◆ WORK ORDER
Search the material below for the word "exact". Copy every line that has it.

◆ TASK DATA

import Mathlib
import Summits.NavierStokesRegularity.NavierStokesRegularity.Theorems.ThreadingFluxHorizonTowerProfileLambda
import Literature.Analysis.FluidPDE.BiotSavartNewtonKernel
import HarnessLib

/-!
# Crux `PoloidalLiouville` (stmt-NavierStokesRegularity-1222, wall W1), crux idea «horizon-threading-tower» (ns-idea-15):
# RUNG R3 of the identification chain — `curl λ` in closed form, `λ = U_H × curl U_H`

Support file (Theorems-side tooling, `--supports stmt-NavierStokesRegularity-1222 --as helper`; seat ns-wall-eng-7 g3, cell ns-wall-extremal).
Third rung of the STRUCTURED identification chain of the engine identity E-𝔏₂ (DATUM B-ht2, `pub/ns-wall-extremal/ARM-B/w7g3/L2-IDENTITY.md` §2 (3)).
For `H` smooth, homogeneous of degree `l ≥ 1`, harmonic, `x ≠ 0`, with `κ = (l−1)(l+2)`, `G = ‖∇H‖²`:

* `HorizonTower.curl_smul_eq_cross` — `curl(φ f)(x) = φ(x) curl f(x) + ∇φ(x) × f(x)` (tree's `curl_smul` in cross-product form);
* `HorizonTower.gradient_const_mul_add_const_mul` — `∇(a f + b g) = a∇f + b∇g`;
* `HorizonTower.curl_lamb_horizonProfile` — ★ `curl(U_H × curl U_H)(x) = (4κl²(‖x‖²)^{−l−1}H) • (∇H × x) − (2κ(‖x‖²)^{−l}) • (∇G × x)`
  (so `λ` has tangential curl: `𝔏₁[U_H] = r⟪x, curl λ⟫ = 0`, ARM A's `horizonL1_horizonProfile`, recovered).

Pure vector calculus; information-grade for W1/W2; `PoloidalLiouville` (1222) / NS regularity OPEN and untouched. [folklore]
-/

-- the summit and its single problem share the name (D-0017 nested layout)
set_option linter.dupNamespace false

noncomputable section

open Set Function Filter Topology
open scoped Topology RealInnerProductSpace
open Literature.Analysis.FluidPDE
open Literature.Geometry.DiscreteGeometry (inner_fin3 norm_sq_fin3)

namespace Summit.NavierStokesRegularity.NavierStokesRegularity.Theorems.PoloidalLiouville.HorizonTower

open PoloidalField

/-- `curl(φ f)(x) = φ(x) • curl f(x) + ∇φ(x) × f(x)` at a point where `φ` and `f` are differentiable.
[cite: MajdaBertozziCUP2002, §1.1 (vector identities)] -/
theorem curl_smul_eq_cross {φ : E3 → ℝ} {f : E3 → E3} {x : E3} (hφ : DifferentiableAt ℝ φ x) (hf : DifferentiableAt ℝ f x) :
    curl (fun y => φ y • f y) x = φ x • curl f x + cross (gradient φ x) (f x) := by
  rw [curl_smul hφ hf, fderiv_eq_innerSL_gradient, curlCLM_smulRight_innerSL]

/-- `∇(a f + b g)(x) = a ∇f(x) + b ∇g(x)` for constants `a`, `b`. [folklore] -/
theorem gradient_const_mul_add_const_mul {f g : E3 → ℝ} {x : E3} (hf : DifferentiableAt ℝ f x) (hg : DifferentiableAt ℝ g x)
    (a b : ℝ) : gradient (fun y => a * f y + b * g y) x = a • gradient f x + b • gradient g x := by
  apply ext_inner_right ℝ
  intro v
  rw [inner_gradient_left, inner_add_left, real_inner_smul_left, real_inner_smul_left, inner_gradient_left, inner_gradient_left,
    fderiv_fun_add (hf.const_mul a) (hg.const_mul b), fderiv_const_mul hf, fderiv_const_mul hg]
  simp

/-- `(c • u + d • x) × u = d • (x × u)` (cross of a vector with itself vanishes), coordinatewise.
[cite: MajdaBertozziCUP2002, §1.1 (vector identities)] -/
theorem cross_smul_add_smul_left (c d : ℝ) (u x : E3) : cross (c • u + d • x) u = -(d • cross u x) := by
  obtain ⟨c0, c1, c2⟩ := cross_fin3 (c • u + d • x) u
  obtain ⟨d0, d1, d2⟩ := cross_fin3 u x
  ext i
  fin_cases i
  · simp only [Fin.zero_eta, Fin.isValue, c0, PiLp.add_apply, PiLp.smul_apply, smul_eq_mul, PiLp.neg_apply, d0]; ring
  · simp only [Fin.mk_one, Fin.isValue, c1, PiLp.add_apply, PiLp.smul_apply, smul_eq_mul, PiLp.neg_apply, d1]; ring
  · simp only [Fin.reduceFinMk, Fin.isValue, c2, PiLp.add_apply, PiLp.smul_apply, smul_eq_mul, PiLp.neg_apply, d2]; ring

section CurlLambda

variable {l : ℕ} {H : E3 → ℝ}

/-- `∇H` is smooth when `H` is. -/
theorem contDiff_gradient (hH : ContDiff ℝ (⊤ : ℕ∞) H) {n : WithTop ℕ∞} (hn : n ≤ (⊤ : ℕ∞)) : ContDiff ℝ n (gradient H) := by
  have hD : ContDiff ℝ n (fderiv ℝ H) := by
    have h := hH.fderiv_right (m := (⊤ : ℕ∞)) (by norm_cast)
    exact h.of_le hn
  exact (InnerProductSpace.toDual ℝ E3).symm.contDiff.comp hD

/-- ★ **R3: `curl λ` in closed form.**  `curl(U_H × curl U_H)(x) = (4κl²(‖x‖²)^{−l−1}H(x)) • (∇H(x) × x) − (2κ(‖x‖²)^{−l}) • (∇G(x) × x)`,
`κ = (l−1)(l+2)`, `G = ‖∇H‖²`. [folklore] -/
theorem curl_lamb_horizonProfile (hl : 1 ≤ l) (hH : ContDiff ℝ (⊤ : ℕ∞) H)
    (hhom : ∀ (c : ℝ) (y : E3), H (c • y) = c ^ l * H y) (hharm : ∀ y, Laplacian.laplacian H y = 0) {x : E3} (hx : x ≠ 0) :
    curl (fun y => cross (horizonProfile l H 0 y) (curl (horizonProfile l H 0) y)) x
      = (4 * (((l : ℝ) - 1) * ((l : ℝ) + 2)) * (l : ℝ) ^ 2 * (‖x‖ ^ 2) ^ (-(l : ℝ) - 1) * H x) • cross (gradient H x) x
        - (2 * (((l : ℝ) - 1) * ((l : ℝ) + 2)) * (‖x‖ ^ 2) ^ (-(l : ℝ))) • cross (gradient (fun y => ‖gradient H y‖ ^ 2) x) x := by
  have hHd : ∀ z, DifferentiableAt ℝ H z := fun z => (hH.differentiable (by simp)).differentiableAt
  have hGd : ∀ z, DifferentiableAt ℝ (gradient H) z := fun z => ((contDiff_gradient hH (n := 1) (by norm_cast)).differentiable (by simp)).differentiableAt
  have hNd : ∀ z, DifferentiableAt ℝ (fun y => ‖gradient H y‖ ^ 2) z := fun z => (hGd z).norm_sq ℝ
  have hopen : ∀ᶠ y in 𝓝 x, y ≠ (0 : E3) := isOpen_compl_singleton.mem_nhds hx
  set κ : ℝ := ((l : ℝ) - 1) * ((l : ℝ) + 2) with hκ
  -- the two scalar coefficients of R2 as functions
  set A : E3 → ℝ := fun y => κ * ((l : ℝ) * ((l : ℝ) + 1)) * (H y * (‖y‖ ^ 2) ^ (-(l : ℝ))) with hA
  set B : E3 → ℝ := fun y => (-2 * κ) * (‖gradient H y‖ ^ 2 * (‖y‖ ^ 2) ^ (-(l : ℝ)))
      + (-κ * (l : ℝ) ^ 2 * ((l : ℝ) - 1)) * (H y ^ 2 * (‖y‖ ^ 2) ^ (-(l : ℝ) - 1)) with hB
  have hev : (fun y => cross (horizonProfile l H 0 y) (curl (horizonProfile l H 0) y)) =ᶠ[𝓝 x] fun y => A y • gradient H y + B y • y := by
    filter_upwards [hopen] with y hy
    rw [cross_horizonProfile_curl hl hH hhom hharm hy, hA, hB, sub_eq_add_neg, ← neg_smul]
    congr 1 <;> (congr 1; ring)
  rw [curl_eq_curlCLM, hev.fderiv_eq, ← curl_eq_curlCLM]
  -- differentiability of the coefficients at `x`
  have hR : ∀ p : ℝ, DifferentiableAt ℝ (fun y : E3 => (‖y‖ ^ 2) ^ p) x := fun p =>
    (contDiffAt_rpow_normSq hx p (n := 1)).differentiableAt (by simp)
  have hH2 : DifferentiableAt ℝ (fun y => H y ^ 2) x := (hHd x).pow 2
  have hρA : DifferentiableAt ℝ (fun y : E3 => H y * (‖y‖ ^ 2) ^ (-(l : ℝ))) x := (hHd x).mul (hR _)
  have hρB1 : DifferentiableAt ℝ (fun y : E3 => ‖gradient H y‖ ^ 2 * (‖y‖ ^ 2) ^ (-(l : ℝ))) x := (hNd x).mul (hR _)
  have hρB2 : DifferentiableAt ℝ (fun y : E3 => H y ^ 2 * (‖y‖ ^ 2) ^ (-(l : ℝ) - 1)) x := hH2.mul (hR _)
  have hAd : DifferentiableAt ℝ A x := hρA.const_mul _
  have hBd : DifferentiableAt ℝ B x := (hρB1.const_mul _).add (hρB2.const_mul _)
  have h1 : DifferentiableAt ℝ (fun y => A y • gradient H y) x := hAd.smul (hGd x)
  have h2 : DifferentiableAt ℝ (fun y => B y • y) x := hBd.smul differentiableAt_id
  rw [curl_eq_curlCLM, fderiv_fun_add h1 h2, map_add, ← curl_eq_curlCLM, ← curl_eq_curlCLM, curl_smul_eq_cross hAd (hGd x),
    curl_smul_self hBd, curl_gradient_eq_zero_of_contDiffAt (hH.contDiffAt.of_le (by norm_cast)), smul_zero, zero_add]
  -- the gradients of the coefficients
  have hgA : gradient A x = (κ * ((l : ℝ) * ((l : ℝ) + 1)) * (‖x‖ ^ 2) ^ (-(l : ℝ))) • gradient H x
      + (κ * ((l : ℝ) * ((l : ℝ) + 1)) * (2 * (-(l : ℝ) * (‖x‖ ^ 2) ^ (-(l : ℝ) - 1)) * H x)) • x := by
    rw [hA, gradient_mul_apply (differentiableAt_const _) hρA, gradient_mul_rpow_normSq hx (hHd x)]
    have h0 : gradient (fun _ : E3 => κ * ((l : ℝ) * ((l : ℝ) + 1))) x = 0 := by
      unfold gradient; rw [fderiv_const_apply]; simp
    rw [h0, smul_zero, add_zero, smul_add, smul_smul, smul_smul]
  have hG2 : gradient (fun y => H y ^ 2) x = (2 * H x) • gradient H x := by
    have : (fun y => H y ^ 2) = fun y => H y * H y := funext fun y => sq (H y)
    rw [this, gradient_mul_apply (hHd x) (hHd x), ← add_smul]; congr 1; ring
  have hgB : gradient B x = (-2 * κ) • ((‖x‖ ^ 2) ^ (-(l : ℝ)) • gradient (fun y => ‖gradient H y‖ ^ 2) x
        + (2 * (-(l : ℝ) * (‖x‖ ^ 2) ^ (-(l : ℝ) - 1)) * ‖gradient H x‖ ^ 2) • x)
      + (-κ * (l : ℝ) ^ 2 * ((l : ℝ) - 1)) • ((‖x‖ ^ 2) ^ (-(l : ℝ) - 1) • ((2 * H x) • gradient H x)
        + (2 * ((-(l : ℝ) - 1) * (‖x‖ ^ 2) ^ (-(l : ℝ) - 1 - 1)) * H x ^ 2) • x) := by
    rw [hB, gradient_const_mul_add_const_mul hρB1 hρB2, gradient_mul_rpow_normSq hx (hNd x),
      gradient_mul_rpow_normSq hx hH2, hG2]
  rw [hgA, hgB]
  -- cross products: radial parts vanish, `(c∇H + d x) × ∇H = −d (∇H × x)`
  rw [cross_smul_add_smul_left]
  have hlin : ∀ (p q r s : ℝ) (v : E3),
      cross (p • (q • v + r • x) + s • ((‖x‖ ^ 2) ^ (-(l : ℝ) - 1) • ((2 * H x) • gradient H x)
        + (2 * ((-(l : ℝ) - 1) * (‖x‖ ^ 2) ^ (-(l : ℝ) - 1 - 1)) * H x ^ 2) • x)) x
        = (p * q) • cross v x + (s * ((‖x‖ ^ 2) ^ (-(l : ℝ) - 1) * (2 * H x))) • cross (gradient H x) x := by
    intro p q r s v
    obtain ⟨c0, c1, c2⟩ := cross_fin3 (p • (q • v + r • x) + s • ((‖x‖ ^ 2) ^ (-(l : ℝ) - 1) • ((2 * H x) • gradient H x)
        + (2 * ((-(l : ℝ) - 1) * (‖x‖ ^ 2) ^ (-(l : ℝ) - 1 - 1)) * H x ^ 2) • x)) x
    obtain ⟨d0, d1, d2⟩ := cross_fin3 v x
    obtain ⟨e0, e1, e2⟩ := cross_fin3 (gradient H x) x
    ext i
    fin_cases i
    · simp only [Fin.zero_eta, Fin.isValue, c0, PiLp.add_apply, PiLp.smul_apply, smul_eq_mul, d0, e0]; ring
    · simp only [Fin.mk_one, Fin.isValue, c1, PiLp.add_apply, PiLp.smul_apply, smul_eq_mul, d1, e1]; ring
    · simp only [Fin.reduceFinMk, Fin.isValue, c2, PiLp.add_apply, PiLp.smul_apply, smul_eq_mul, d2, e2]; ring
  rw [hlin]
  -- collect (a linear combination of `∇H × x` and `∇G × x`)
  module

end CurlLambda

end Summit.NavierStokesRegularity.NavierStokesRegularity.Theorems.PoloidalLiouville.HorizonTower

end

◆ SOLVED EXERCISE
    exact h.of_le hn
  exact (InnerProductSpace.toDual ℝ E3).symm.contDiff.comp hD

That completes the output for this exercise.